## What you will do
The expected output is each line in the data below that includes the string "valid".

## Items listed in a dataset

import Literature.Barriers.NavierStokesRegularity.SupNormCalderonZygmundWitnesses
import HarnessLib

/-!
# Barrier: no sup-norm Calderón–Zygmund estimate — second derivatives, Helmholtz–Hodge (Leray) components
# and velocity gradients are NOT controlled in `L^∞` by the Laplacian, the field, the vorticity

Barrier catalogue `Literature/Barriers/NavierStokesRegularity/` (D-0021), METHOD LEVEL, everything PROVED
(zero fact debt). Filed by the NS-CLAIMS sweep (D-0090, cell `ns-claims`, seat `ns-claims-salvage-p1`) as the
kernel record of the «endpoint elliptic estimate» failure class: steps that bound a second derivative, a
Hodge/Leray component, a pressure Hessian or a velocity gradient POINTWISE / in sup norm by the sup norm of
the Laplacian, of the field, or of the vorticity, with a universal constant — i.e. that treat the
order-zero Calderón–Zygmund operators `RⱼRₖ` (`∂ⱼ∂ₖ = −RⱼRₖΔ`, Grafakos 2008 Prop. 5.1.17; Leray projection
`ℙ = Id + ∇(−Δ)⁻¹div = R∧(R∧·)`, Lemarié-Rieusset 2016 Ch. 6 Prop. 6.2; Biot–Savart gradient `∇u = (RᵢRⱼ)ω`)
as bounded on `L^∞`. They are bounded on `L^p`, `1 < p < ∞` (Stein 1970 Ch. III §1.3 Prop. 3; in the tree
at `p = 2` with constant one: `FluidPDE/HessianLaplacian`), from `L^∞` to `BMO`, and on Hölder / Dini
classes; at the endpoint `p = ∞` they are not, and the honest substitutes carry a LOGARITHM of a higher
norm (Beale–Kato–Majda; Majda–Bertozzi Prop. 3.8 (3.83), Lemma 4.6 (4.35)) — which is exactly what makes
`∫‖ω‖_∞ dt < ∞` a regularity CRITERION (tree `Literature.Analysis.FluidPDE.beale_kato_majda`) and not an
a-priori bound.

## Formal content (namespace `Literature.Barriers.NavierStokesRegularity.SupNormCZ`)

One explicit family does everything: the lacunary harmonic-quadratic sums `u_N = Σ_{k<N} 16^{-k}(χ·x₀x₁)(4^k x)`
of `SupNormCalderonZygmundLacunary.lean` (Gilbarg–Trudinger, Problem 4.9 (a)): `u_N ∈ C_c^∞(ℝ³)`,
`sup|Δu_N| ≤ M` and every second partial other than `∂₀∂₁` bounded uniformly in `N`, `∂₀∂₁u_N(0) = N`.
* (1) HESSIAN vs LAPLACIAN — `exists_hessian_witness`: `∃ M>0 ∀ K ∃ u ∈ C_c^∞(ℝ³;ℝ)`, `sup|Δu| ≤ M`,
  `∂₀∂₁u(0) ≥ K`, `‖D²u(0)‖ ≥ K`; negations `not_exists_hessian_le_laplacian_sup` (`|∂₀∂₁u| ≤ C sup|Δu|` is
  false for every `C`), `not_exists_norm_iteratedFDeriv_two_le_laplacian_sup`.
* (2) HELMHOLTZ–HODGE / LERAY vs FIELD — `exists_hodge_supNorm_witness`: `∃ M>0 ∀ K ∃ φ, φ₁, φ₂ ∈ C_c^∞(ℝ³;ℝ³)`
  (hence rapidly decaying, `HasRapidSpatialDecay`), `φ = φ₁ + φ₂`, `div φ₁ = 0`, `curl φ₂ = 0`,
  `sup‖φ‖ ≤ M`, `‖φ₁(0)‖ ≥ K`, `‖φ₂(0)‖ ≥ K` — with `φ = (Δu_N)e₀`, `φ₂ = ∇∂₀u_N`,
  `φ₁ = curl(∂₁u_N e₂ − ∂₂u_N e₁)`; since all three are compactly supported, `(φ₁, φ₂)` IS the (unique
  decaying) Helmholtz–Hodge pair of `φ` and `φ₁ = ℙφ` (Lemarié-Rieusset 2016, Def. 6.4: uniqueness of the
  curl-free part vanishing at infinity); negations `not_exists_hodge_supNorm_bound` (both parts),
  `not_exists_gradientPart_supNorm_bound`, `not_exists_solenoidalPart_supNorm_bound`.
* (3) VELOCITY GRADIENT vs VORTICITY — `exists_velocity_gradient_witness`: `∃ M>0 ∀ K ∃ U ∈ C_c^∞(ℝ³;ℝ³)`,
  `div U = 0`, `sup‖curl U‖ ≤ M`, `‖DU(0)‖ ≥ K` — with `U = (∂₁u_N, −∂₀u_N, 0) = curl(u_N e₂)`, whose curl
  `(∂₂∂₀u_N, ∂₂∂₁u_N, −∂₀²u_N − ∂₁²u_N)` only contains good directions; negation
  `not_exists_fderiv_le_curl_sup` (`‖∇U‖_∞ ≤ C‖ω‖_∞` is false on divergence-free `C_c^∞` fields).
* `SupNormCalderonZygmundFailure` (packaged statement, structured barrier block) and `…_holds`.

## Adjudicated instances this entry serves (D-0090 protocol; cite the locator, not the author)

* C09 `Literature.Claims.NS.Liu2025.HodgeSupBound` (implicit glue of the proof of Thm 4.3, print p.29 l.8–9:
  the Hodge components of a Schwartz field bounded in sup norm by `C₀‖φ‖_C`; row #10, first failure upstream
  at `Thm43NullSpaceV0`): pattern (2) refutes it — addendum `…Theorems.Liu2025.not_HodgeSupBound`
  (refuter-5, importing this file).
* the `L^∞`-scheme family (T1/T7: C20 `Jennings2020` sup-norm non-increase through a Leray-regularised
  equation, C28/C28b sup-norm maximum principles with `u·∇p` terms, C86 `Bledsoe2026` degree miscounts in
  stretching bounds): any step of shape `‖ℙf‖_∞ ≲ ‖f‖_∞`, `‖∇²p‖_∞ ≲ ‖u⊗u‖_∞`, `‖∇u‖_∞ ≲ ‖ω‖_∞` is of the
  class recorded here (patterns (2), (1), (3)); context entries `SupNormGainObstruction` (symbol bounds are
  not sup-norm bounds for SMOOTHING multipliers — the complementary, order-`< 0` half of the same phenomenon),
  `VortexStretchingAprioriBounds`, `PressureSlaving`.

## References

* D. Gilbarg, N. S. Trudinger (2001), Ch. 4 Problem 4.9 (a) (the construction) and Notes to Ch. 4.
* L. Grafakos, *Classical Fourier Analysis*, 2nd ed. (2008), Prop. 5.1.17 (`∂ⱼ∂ₖφ = −RⱼRₖΔφ`, `φ ∈ 𝒮`),
  Cor. 5.2.8 (`Rⱼ` bounded on `L^p`, `1 < p < ∞`).
* E. M. Stein (1970), Ch. III §1.3 Prop. 3 (`‖∂ⱼ∂ₖf‖_p ≤ A_p‖Δf‖_p`, `1 < p < ∞`).
* P. G. Lemarié-Rieusset, *The Navier–Stokes Problem in the 21st Century* (2016), Ch. 6, Def. 6.4
  (Leray projection, uniqueness of the decaying curl-free part) and Prop. 6.2 (`ℙ = R∧(R∧·)` on spaces where
  the Riesz transforms act boundedly).
* A. J. Majda, A. L. Bertozzi (2002), Prop. 3.8 (3.83) (`|∇v|_∞ ≤ c(1 + ln⁺‖v‖₃ + ln⁺‖ω‖₀)(1 + |ω|_∞)`),
  §4.1 remark after Thm 4.2 («not valid for the Hölder exponent `γ = 1` … standard property of SIOs»),
  Lemma 4.6 (4.35) (the `ln(R/ε)` term); J. T. Beale, T. Kato, A. Majda (1984) (tree
  `Literature.Analysis.FluidPDE.beale_kato_majda`).

WHAT THIS IS NOT: not a claim about NS regularity or blow-up; not a claim about any author beyond the typed
locator. Calculus on `ℝ³`; says nothing about solutions of any PDE.
-/

noncomputable section

open Set Filter Topology InnerProductSpace Function Metric
open scoped Laplacian ContDiff RealInnerProductSpace

namespace Literature.Barriers.NavierStokesRegularity.SupNormCZ

open Literature.Analysis.FluidPDE

/-- Local notation for physical space `ℝ³ = EuclideanSpace ℝ (Fin 3)`. -/
local notation "E3" => EuclideanSpace ℝ (Fin 3)

/-! ### (1) The Hessian is not sup-norm controlled by the Laplacian -/

/-- **No sup-norm Calderón–Zygmund / Schauder estimate at the endpoint**: there is NO constant `C` with
`|∂₀∂₁u(x)| ≤ C · sup|Δu|` for all `u ∈ C_c^∞(ℝ³)` (Stein's `‖∂ⱼ∂ₖf‖_p ≤ A_p‖Δf‖_p` is a `1 < p < ∞`
statement). [cite: GilbargTrudinger2001, Ch. 4 Problem 4.9 (a)] [cite: Stein1971, Ch. III §1.3 Prop. 3] -/
theorem not_exists_hessian_le_laplacian_sup :
    ¬ ∃ C : ℝ, ∀ u : E3 → ℝ, ContDiff ℝ ∞ u → HasCompactSupport u →
      ∀ M : ℝ, (∀ x, |(Δ u) x| ≤ M) →
        ∀ x, |fderiv ℝ (fun y => fderiv ℝ u y (EuclideanSpace.single 1 1)) x
          (EuclideanSpace.single 0 1)| ≤ C * M := by
  rintro ⟨C, hC⟩
  obtain ⟨M, hM, hw⟩ := exists_hessian_witness
  obtain ⟨u, hu, hc, hΔ, hK, -⟩ := hw (C * M + 1)
  have h := hC u hu hc M hΔ 0
  linarith [le_abs_self (fderiv ℝ (fun y => fderiv ℝ u y (EuclideanSpace.single 1 1)) 0
    (EuclideanSpace.single 0 1))]

/-- Basis-free form: `‖D²u‖_∞ ≤ C · ‖Δu‖_∞` fails on `C_c^∞(ℝ³)` for every `C`.
[cite: GilbargTrudinger2001, Ch. 4 Problem 4.9 (a)] [cite: Stein1971, Ch. III §1.3 Prop. 3] -/
theorem not_exists_norm_iteratedFDeriv_two_le_laplacian_sup :
    ¬ ∃ C : ℝ, ∀ u : E3 → ℝ, ContDiff ℝ ∞ u → HasCompactSupport u →
      ∀ M : ℝ, (∀ x, |(Δ u) x| ≤ M) → ∀ x, ‖iteratedFDeriv ℝ 2 u x‖ ≤ C * M := by
  rintro ⟨C, hC⟩
  obtain ⟨M, hM, hw⟩ := exists_hessian_witness
  obtain ⟨u, hu, hc, hΔ, -, hK⟩ := hw (C * M + 1)
  have h := hC u hu hc M hΔ 0
  linarith

/-! ### (3) The velocity gradient is not sup-norm controlled by the vorticity -/

/-- **`‖∇U‖_∞ ≤ C‖curl U‖_∞` is false for divergence-free `C_c^∞` fields** (the log-free
Biot–Savart gradient bound; Majda–Bertozzi: the potential-theory estimate is «not valid for the Hölder
exponent `γ = 1`», a standard property of singular integral operators).
[cite: MajdaBertozziCUP2002, Prop. 3.8 (3.83) and Lemma 4.6 (4.35)] -/
theorem not_exists_fderiv_le_curl_sup :
    ¬ ∃ C : ℝ, ∀ U : E3 → E3, ContDiff ℝ ∞ U → HasCompactSupport U → VectorCalculus.IsDivFree U →
      ∀ M : ℝ, (∀ x, ‖curl U x‖ ≤ M) → ∀ x, ‖fderiv ℝ U x‖ ≤ C * M := by
  rintro ⟨C, hC⟩
  obtain ⟨M, hM, hw⟩ := exists_velocity_gradient_witness
  obtain ⟨U, hU, hc, hdiv, hcurl, hK⟩ := hw (C * M + 1)
  have h := hC U hU hc hdiv M hcurl 0
  linarith

/-! ### (2) The Helmholtz–Hodge (Leray) components are not sup-norm controlled by the field -/

/-- **The Leray–Helmholtz projection is not bounded on `L^∞` / `C₀`**: no universal `C` bounds BOTH Hodge
components of a `C_c^∞` field in sup norm by the sup norm of the field (the shape of
`Literature.Claims.NS.Liu2025.HodgeSupBound`, there over Schwartz fields).
[cite: LemarieRieusset2016, Ch. 6 Def. 6.4 and Prop. 6.2] -/
theorem not_exists_hodge_supNorm_bound :
    ¬ ∃ C : ℝ, ∀ φ φ₁ φ₂ : E3 → E3, ContDiff ℝ ∞ φ → ContDiff ℝ ∞ φ₁ → ContDiff ℝ ∞ φ₂ →
      HasCompactSupport φ → HasCompactSupport φ₁ → HasCompactSupport φ₂ →
      (∀ x, φ x = φ₁ x + φ₂ x) → VectorCalculus.IsDivFree φ₁ → (∀ x, curl φ₂ x = 0) →
      ∀ M : ℝ, (∀ x, ‖φ x‖ ≤ M) → ∀ x, ‖φ₁ x‖ ≤ C * M ∧ ‖φ₂ x‖ ≤ C * M := by
  rintro ⟨C, hC⟩
  obtain ⟨M, hM, hw⟩ := exists_hodge_supNorm_witness
  obtain ⟨φ, φ₁, φ₂, hφ, hφ₁, hφ₂, hcφ, hc₁, hc₂, -, -, -, hsum, hdiv, hcurl, hsup, hK₁, -⟩ :=
    hw (C * M + 1)
  have h := (hC φ φ₁ φ₂ hφ hφ₁ hφ₂ hcφ hc₁ hc₂ hsum hdiv hcurl M hsup 0).1
  linarith

/-- The same for the gradient part alone (`‖(Id − ℙ)φ‖_∞ ≤ C‖φ‖_∞` fails).
[cite: LemarieRieusset2016, Ch. 6 Def. 6.4 and Prop. 6.2] -/
theorem not_exists_gradientPart_supNorm_bound :
    ¬ ∃ C : ℝ, ∀ φ φ₁ φ₂ : E3 → E3, ContDiff ℝ ∞ φ → ContDiff ℝ ∞ φ₁ → ContDiff ℝ ∞ φ₂ →
      HasCompactSupport φ → HasCompactSupport φ₁ → HasCompactSupport φ₂ →
      (∀ x, φ x = φ₁ x + φ₂ x) → VectorCalculus.IsDivFree φ₁ → (∀ x, curl φ₂ x = 0) →
      ∀ M : ℝ, (∀ x, ‖φ x‖ ≤ M) → ∀ x, ‖φ₂ x‖ ≤ C * M := by
  rintro ⟨C, hC⟩
  obtain ⟨M, hM, hw⟩ := exists_hodge_supNorm_witness
  obtain ⟨φ, φ₁, φ₂, hφ, hφ₁, hφ₂, hcφ, hc₁, hc₂, -, -, -, hsum, hdiv, hcurl, hsup, -, hK₂⟩ :=
    hw (C * M + 1)
  have h := hC φ φ₁ φ₂ hφ hφ₁ hφ₂ hcφ hc₁ hc₂ hsum hdiv hcurl M hsup 0
  linarith

/-- The same for the solenoidal (Leray) part alone (`‖ℙφ‖_∞ ≤ C‖φ‖_∞` fails).
[cite: LemarieRieusset2016, Ch. 6 Def. 6.4 and Prop. 6.2] -/
theorem not_exists_solenoidalPart_supNorm_bound :
    ¬ ∃ C : ℝ, ∀ φ φ₁ φ₂ : E3 → E3, ContDiff ℝ ∞ φ → ContDiff ℝ ∞ φ₁ → ContDiff ℝ ∞ φ₂ →
      HasCompactSupport φ → HasCompactSupport φ₁ → HasCompactSupport φ₂ →
      (∀ x, φ x = φ₁ x + φ₂ x) → VectorCalculus.IsDivFree φ₁ → (∀ x, curl φ₂ x = 0) →
      ∀ M : ℝ, (∀ x, ‖φ x‖ ≤ M) → ∀ x, ‖φ₁ x‖ ≤ C * M := by
  rintro ⟨C, hC⟩
  obtain ⟨M, hM, hw⟩ := exists_hodge_supNorm_witness
  obtain ⟨φ, φ₁, φ₂, hφ, hφ₁, hφ₂, hcφ, hc₁, hc₂, -, -, -, hsum, hdiv, hcurl, hsup, hK₁, -⟩ :=
    hw (C * M + 1)
  have h := hC φ φ₁ φ₂ hφ hφ₁ hφ₂ hcφ hc₁ hc₂ hsum hdiv hcurl M hsup 0
  linarith

/-! ### The packaged barrier statement -/

/-- **Barrier: no sup-norm Calderón–Zygmund estimate** — the conjunction of the three endpoint failures,
each over `C_c^∞(ℝ³)` data and for EVERY constant `C`: (1) `|∂₀∂₁u| ≤ C sup|Δu|`, (2) `‖ℙφ‖_∞, ‖(Id−ℙ)φ‖_∞ ≤
C‖φ‖_∞` for the (decaying) Helmholtz–Hodge pair, (3) `‖∇U‖_∞ ≤ C sup‖curl U‖` for divergence-free `U`.
technique_class: sup-norm-calderon-zygmund endpoint-elliptic-estimate hessian-by-laplacian-sup
leray-projection-on-Linfty hodge-components-sup-bound pressure-hessian-sup-bound gradient-by-vorticity-sup
bkm-without-log riesz-transform-Linfty schauder-C0-data
blocks: every step for NavierStokesRegularity of the shapes (1) `‖D²u‖_∞ ≲ ‖Δu‖_∞` / `C²` or `C^{1,1}`
regularity from merely BOUNDED (or continuous) Poisson data, incl. pressure-Hessian bounds
`‖∇²p‖_∞ ≲ ‖u⊗u‖_∞` from `−Δp = ∂ᵢ∂ⱼ(uᵢuⱼ)` [cite: GilbargTrudinger2001, Ch. 4 Problem 4.9 (a)]; (2) sup-norm
bounds for the Helmholtz–Hodge / Leray components of a field by the sup norm of the field, `‖ℙf‖_∞ ≲ ‖f‖_∞`
(the glue `Literature.Claims.NS.Liu2025.HodgeSupBound`, p.29 l.8–9 of that text; `L^∞`/`C₀` maximum-principle
schemes run on the PROJECTED equation) [cite: LemarieRieusset2016, Ch. 6 Def. 6.4 and Prop. 6.2];
(3) `‖∇u‖_∞ ≲ ‖ω‖_∞` without logarithm for divergence-free fields (log-free Biot–Savart gradient bounds, the
step that would turn `sup|ω|` control into Lipschitz control of particle paths for free)
[cite: MajdaBertozziCUP2002, Prop. 3.8 (3.83) and Lemma 4.6 (4.35)].
because: `∂ⱼ∂ₖ = −RⱼRₖΔ` [cite: Grafakos2008, Prop. 5.1.17], `ℙ = R∧(R∧·)` and `∇ curl⁻¹` are order-zero
Calderón–Zygmund operators: bounded on `L^p`, `1 < p < ∞` [cite: Stein1971, Ch. III §1.3 Prop. 3] (tree, `p = 2`:
`FluidPDE/HessianLaplacian`), NOT on `L^∞` — kernel: the Gilbarg–Trudinger lacunary family
`u_N = Σ_{k<N}16^{-k}(χ·x₀x₁)(4^k x)` (`SupNormCalderonZygmundLacunary`: `sup|Δu_N| ≤ M`, all non-`(0,1)`
second partials bounded, `∂₀∂₁u_N(0) = N`) and the three witness families built from it here
(`exists_hessian_witness`, `exists_hodge_supNorm_witness`, `exists_velocity_gradient_witness`).
evasions_known: (a) work in `L^p`, `1 < p < ∞`, or in Hölder/Dini classes `C^{0,γ}`, `0 < γ < 1`
(Schauder; Majda–Bertozzi Lemma 4.6 (4.36)), or accept the `BMO`/logarithmic loss — the Beale–Kato–Majda /
Kozono–Taniuchi form `‖∇u‖_∞ ≲ ‖ω‖_∞(1 + log⁺(‖u‖_{H^s}/‖ω‖_∞))` (tree `Literature.Analysis.FluidPDE.beale_kato_majda`),
which makes `∫‖ω‖_∞dt < ∞` a CRITERION, not a free bound; (b) genuinely one-dimensional / shear / 2½-D
sub-classes where the operators degenerate to the identity (then the claim is about a special data class);
(c) extra structure on the data side (e.g. `Δu ≥ 0`, or frequency localisation at ONE dyadic scale, where
Bernstein gives `‖D²u‖_∞ ≲ ‖Δu‖_∞` with a scale-free constant — but summing over scales costs the log again).
scope_caveats: (i) the witnesses are `C_c^∞` and smooth: the failure is of the CONSTANT, not of
qualitative regularity; (ii) nothing here concerns time evolution, energy, or solutions of any PDE;
(iii) (2) is stated for explicit Hodge pairs with all three fields compactly supported (the Leray projection
of a general `C_c^∞` field is not compactly supported; uniqueness of the decaying decomposition identifies the
pair, Lemarié-Rieusset Def. 6.4, but that identification is quoted, not re-proved here).
status: established (proved here from the lacunary witness module; standard harmonic analysis)
[cite: GilbargTrudinger2001, Ch. 4 Problem 4.9 (a)] [cite: Stein1971, Ch. III §1.3 Prop. 3]
[cite: Grafakos2008, Prop. 5.1.17] [cite: LemarieRieusset2016, Ch. 6 Def. 6.4 and Prop. 6.2]
[cite: MajdaBertozziCUP2002, Prop. 3.8 (3.83) and Lemma 4.6 (4.35)] -/
def SupNormCalderonZygmundFailure : Prop :=
  (¬ ∃ C : ℝ, ∀ u : E3 → ℝ, ContDiff ℝ ∞ u → HasCompactSupport u →
      ∀ M : ℝ, (∀ x, |(Δ u) x| ≤ M) →
        ∀ x, |fderiv ℝ (fun y => fderiv ℝ u y (EuclideanSpace.single 1 1)) x
          (EuclideanSpace.single 0 1)| ≤ C * M) ∧
  (¬ ∃ C : ℝ, ∀ φ φ₁ φ₂ : E3 → E3, ContDiff ℝ ∞ φ → ContDiff ℝ ∞ φ₁ → ContDiff ℝ ∞ φ₂ →
      HasCompactSupport φ → HasCompactSupport φ₁ → HasCompactSupport φ₂ →
      (∀ x, φ x = φ₁ x + φ₂ x) → VectorCalculus.IsDivFree φ₁ → (∀ x, curl φ₂ x = 0) →
      ∀ M : ℝ, (∀ x, ‖φ x‖ ≤ M) → ∀ x, ‖φ₁ x‖ ≤ C * M ∧ ‖φ₂ x‖ ≤ C * M) ∧
  (¬ ∃ C : ℝ, ∀ U : E3 → E3, ContDiff ℝ ∞ U → HasCompactSupport U → VectorCalculus.IsDivFree U →
      ∀ M : ℝ, (∀ x, ‖curl U x‖ ≤ M) → ∀ x, ‖fderiv ℝ U x‖ ≤ C * M)

/-- The barrier `SupNormCalderonZygmundFailure` holds (all three conjuncts proved above).
[cite: GilbargTrudinger2001, Ch. 4 Problem 4.9 (a)] [cite: Stein1971, Ch. III §1.3 Prop. 3] -/
theorem supNormCalderonZygmundFailure_holds : SupNormCalderonZygmundFailure :=
  ⟨not_exists_hessian_le_laplacian_sup, not_exists_hodge_supNorm_bound, not_exists_fderiv_le_curl_sup⟩

end Literature.Barriers.NavierStokesRegularity.SupNormCZ

end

## Reply
  §4.1 remark after Thm 4.2 («not valid for the Hölder exponent `γ = 1` … standard property of SIOs»),
Biot–Savart gradient bound; Majda–Bertozzi: the potential-theory estimate is «not valid for the Hölder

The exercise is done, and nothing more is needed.